Monday, November 17, 2014

Stephen King's Revival

9781476770383
Scribner, 2014
403 pp

hardcover

"...it may be strange, but it is true, and the ancients knew what lifting the veil means."
         
My quotation is not from Revival, but rather from Arthur Machen's "The Great God Pan," * a story that seems to have been an influence on King in the writing of this book.  It also influenced HP Lovecraft, whose influence comes shining through here in no small way.

Let me just get this out of the way. Revival is not going to appear on my personal favorites list for the year. It's a very s--l--o--w  buildup of a story to an ending that well, frankly, has been done before. The scenario is very different, but I think having read so much of Lovecraft (and the authors he's influenced over the years) sort of spoiled it for me, so in a way, it's not the author's fault that I didn't like this one as much as I might have.    It's kind of like seeing a movie then going back to read the book -- you already know what's going to happen so there's less of an impact when the ending comes around.

Jamie Morton,  a man in his early sixties, recounts his life story in this book, one that first took a strange turn when he met the Reverend Charles Jacobs at the age of six in 1962.   Jacobs, as Morton notes, is his "fifth business,"  "the joker who pops out of the deck at odd intervals over the years, often during a moment of crisis."  Jacobs has an odd hobby, working with electricity, and his "youth talks" with the kids of the Methodist Youth Fellowship often involved lessons where he used electricity or couched his lectures in electro-speak to illustrate the points he was trying to make.  He was very well liked among the congregation, swelling its numbers to peak levels, and really made an impression when he used an electrical device to help bring back the voice of Jamie's brother Con after an accident that left him mute. All is well until the fateful day that the reverend's wife and little boy went out in their car and were killed.  Afterwards, in his grief,  Jacobs goes to the pulpit where he began  "edging into blasphemy" by renouncing doctrine on the afterlife and by renouncing religion in general as the
"theological equivalent of a quick-buck insurance scam, where you pay in your premium year after year, and then, when you need the benefits you paid for so --pardon the pun--so religiously, you discover the company that took your money does not, in fact, exist." 
The reverend is fired, of course, and leaves town, but it's not the last time Jamie sees him.  Over the next several years, he will cross and recross paths  with Jacobs, and a connection is made that will ultimately change Jamie's life and his understanding of all that he has come to know as reality.

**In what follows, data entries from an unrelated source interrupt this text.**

import Summits.NavierStokesRegularity.NavierStokesRegularity.Theorems.QuantisedSymmetryPolyhedralDssProfileExistsStubSmoothRepresentativeAe
import Summits.NavierStokesRegularity.NavierStokesRegularity.Theorems.QuantisedSymmetryPolyhedralDssProfileExistsStubClassicalOfOseenMildPast
import Literature.Analysis.FluidPDE.ChaeWolfRemovingDSSBounds
import HarnessLib

/-!
# Crux `PolyhedralDssProfileExists` (X⁻, stmt-NavierStokesRegularity-1404), line `polyhedral_cell` —
# stub `stub_noSmallConstant` (N2: the Type-I constant of a witness is not small)

Registered stub `stub_noSmallConstant` (`--supports stmt-NavierStokesRegularity-1404`): the
NECESSARY CONDITION "the Type-I constant of a witness of the crux is not small", i.e. the
ε-regularity removal of Chae–Wolf 2017, Remark 1.4 / proof of Thm. 1.3 Step 1
(Gustafson–Kang–Tsai), restated on the crux's own variables.  There is an absolute `ε > 0` such that
every ancient mild solution `u` of 3-D Navier–Stokes in the tree's duality form
(`IsAncientMildSolution 1 u`, measurable slices) with the Type-I space–time bound
`‖u(t, x)‖ ≤ C₀ / (‖x‖ + √(−t))` and `C₀ ≤ ε` has all its negative slices a.e. zero.  Neither
self-similarity nor symmetry enter.

Proof.  Take `ε := ε₀` from `ChaeWolf.exists_eps_typeI_small_eq_zero` (Type-I classical solutions
on the past with a small scale-invariant bound `√(−t)‖u‖ ≤ ε₀` vanish).  A negative `C₀` is vacuous:
the Type-I bound at `(t, x) = (−1, 0)` forces `0 ≤ C₀`.  Pass to the smooth Oseen-gauge
representative `V` of `u` (`stub_smoothRepresentative_ae`: `IsTypeIAncientMild C V`, the same
Type-I space–time bound `HasTypeIDecay C₀ V`, `V(t) = u(t)` a.e. for every `t < 0`), reconstruct a
classical pressure on the past (`exists_isClassicalNSSolutionOn_Iio_of_isTypeIAncientMild`), and
note the scale-invariant smallness `√(−t)‖V(t, x)‖ ≤ C₀ ≤ ε₀` (multiply the Type-I bound by
`√(−t) ≤ ‖x‖ + √(−t)`).  Hence `V ≡ 0` on the past and `u(t) = V(t) = 0` a.e. for every `t < 0`.
-/

noncomputable section

-- the summit namespace `…NavierStokesRegularity.NavierStokesRegularity…` is the tree convention (D-0017)
set_option linter.dupNamespace false

namespace Summit.NavierStokesRegularity.NavierStokesRegularity.Theorems.PolyhedralDssProfileExists.PolyhedralCell

open MeasureTheory Set Function Filter Topology
open Literature.Analysis Literature.Analysis.FluidPDE

/-- **The scale-invariant smallness of a Type-I field.** From the Type-I space–time bound
`‖u(t, x)‖ ≤ C₀ / (‖x‖ + √(−t))` (`C₀ ≥ 0`): `√(−t) ‖u(t, x)‖ ≤ C₀` for all `t < 0` and all `x`
(multiply by `√(−t) ≤ ‖x‖ + √(−t)`). [folklore] -/
theorem sqrt_mul_norm_le_of_hasTypeIDecay
    {u : ℝ → EuclideanSpace ℝ (Fin 3) → EuclideanSpace ℝ (Fin 3)} {C₀ : ℝ}
    (h : HasTypeIDecay C₀ u) : ∀ t < 0, ∀ x, √(-t) * ‖u t x‖ ≤ C₀ := by
  intro t ht x
  have hs : 0 < √(-t) := Real.sqrt_pos.2 (neg_pos.2 ht)
  have hle : √(-t) ≤ ‖x‖ + √(-t) := le_add_of_nonneg_left (norm_nonneg _)
  have hD : 0 < ‖x‖ + √(-t) := hs.trans_le hle
  calc √(-t) * ‖u t x‖ ≤ (‖x‖ + √(-t)) * ‖u t x‖ :=
        mul_le_mul_of_nonneg_right hle (norm_nonneg _)
    _ ≤ (‖x‖ + √(-t)) * (C₀ / (‖x‖ + √(-t))) := mul_le_mul_of_nonneg_left (h t ht x) hD.le
    _ = C₀ := mul_div_cancel₀ _ hD.ne'

/-- **REGISTERED NECESSARY CONDITION `stub_noSmallConstant`: the Type-I constant of a witness is not
small** (the ε-regularity removal of Chae–Wolf 2017, Rem. 1.4 / proof of Thm. 1.3 Step 1,
Gustafson–Kang–Tsai, on the crux's own variables).  There is an absolute `ε > 0` such that every
ancient mild solution `u` of 3-D Navier–Stokes in the duality form with measurable slices and the
Type-I space–time bound `HasTypeIDecay C₀ u` with `C₀ ≤ ε` has `u(t) = 0` a.e. for every `t < 0`.
Proof: `ε := ε₀` of `ChaeWolf.exists_eps_typeI_small_eq_zero`; `0 ≤ C₀` from the bound at
`(−1, 0)`; the smooth representative `V` (`stub_smoothRepresentative_ae`) is a classical solution on
the past (`exists_isClassicalNSSolutionOn_Iio_of_isTypeIAncientMild`) with
`√(−t)‖V(t, x)‖ ≤ C₀ ≤ ε₀` (`sqrt_mul_norm_le_of_hasTypeIDecay`), hence `V ≡ 0` on the past and
`u(t) = V(t) = 0` a.e.  Consequently every witness of the crux has `C₀ > ε`.
[cite: ChaeWolf2017RemovingDSS, Remark 1.4 and §3 Step 1] -/
theorem stub_noSmallConstant :
    ∃ ε : ℝ, 0 < ε ∧ ∀ (u : ℝ → EuclideanSpace ℝ (Fin 3) → EuclideanSpace ℝ (Fin 3)) (C₀ : ℝ),
      IsAncientMildSolution 1 u → (∀ t < 0, AEStronglyMeasurable (u t) volume) →
      HasTypeIDecay C₀ u → C₀ ≤ ε → ∀ t < 0, u t =ᵐ[volume] 0 := by
  obtain ⟨ε₀, hε₀, hsmall⟩ := ChaeWolf.exists_eps_typeI_small_eq_zero
  refine ⟨ε₀, hε₀, ?_⟩
  intro u C₀ hanc hmeas hdec hCε t ht
  -- a negative constant is vacuous
  have hC₀ : 0 ≤ C₀ := by simpa using (norm_nonneg _).trans (hdec (-1) (by norm_num) 0)
  -- the smooth Oseen-gauge representative and its classical pressure on the past
  obtain ⟨V, C, hK, hdecV, hVu, -⟩ := stub_smoothRepresentative_ae u C₀ hanc hmeas hdec
  obtain ⟨p, hcl⟩ := exists_isClassicalNSSolutionOn_Iio_of_isTypeIAncientMild hK
  -- the scale-invariant smallness `√(-t) ‖V‖ ≤ C₀ ≤ ε₀`
  have hsm : ∀ s < 0, ∀ x, √(-s) * ‖V s x‖ ≤ ε₀ := fun s hs x =>
    (sqrt_mul_norm_le_of_hasTypeIDecay hdecV s hs x).trans hCε
  -- Chae–Wolf Step 1 kills `V`, hence the slice of `u`
  have hz := hsmall hC₀ hcl hdecV hsm
  have hV0 : V t = 0 := funext fun x => hz t ht x
  calc u t =ᵐ[volume] V t := (hVu t ht).symm
    _ = 0 := hV0

end Summit.NavierStokesRegularity.NavierStokesRegularity.Theorems.PolyhedralDssProfileExists.PolyhedralCell

end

There is a veritable slew of literary influence to be found woven throughout this book -- Machen and Lovecraft are the big ones  I've mentioned, but you'll also find in Jacobs a bit of Captain Ahab going after his white whale.  Mary  Shelley is definitely represented here (in more ways than one), as is M.R. James, Ray Bradbury, and I'm sure there are a few others that I've missed.   There are also, as in many books by this author, bits and pieces of King's own life (and other work) to be found here. As usual, he starts out in small-town America, where the people in the community are your neighbors in the true sense of the word, making everything seem so normal and easygoing that you just can't wait to see what's going to provide the catalyst that changes everything. He also continues his theme of innocence lost, here with a major twist.  When King is writing on religion and the whole spectacle of  the religious-healing-tent-revival he is amazing, making the reader feel like he/she is right there in the crowd,  and he sort of captures my own ideas on the topic. And there's one  more thing:  in one sense, you could try to understand this novel as a reflection on curiosity regarding what might lie on the other side -- and the perils of trying to comprehend forces beyond our understanding.  But on the flip side --  it's so slow -- by page 299 I was thinking that ""maybe, just maybe, we're starting to get somewhere in this book. One can always hope."  And frankly, I just didn't feel like the payoff was worth wading through Jamie Morton's entire life story.  I see so many ways that this book could have been better, but oh well. 

Perusing the normal book-related websites, it seems that people just can't get enough of this book, and the ratings are definitely high.  I wouldn't be surprised to see Revival jetting  into the top ranks of the NYT bestseller list soon, but for me, I'm doing that hand thing that means iffy.


 *from Machen in S.T. Joshi (ed) The Three Impostors and Other Stories: Vol. I of the Best Weird Tales of Arthur Machen (Chaosium, 2000).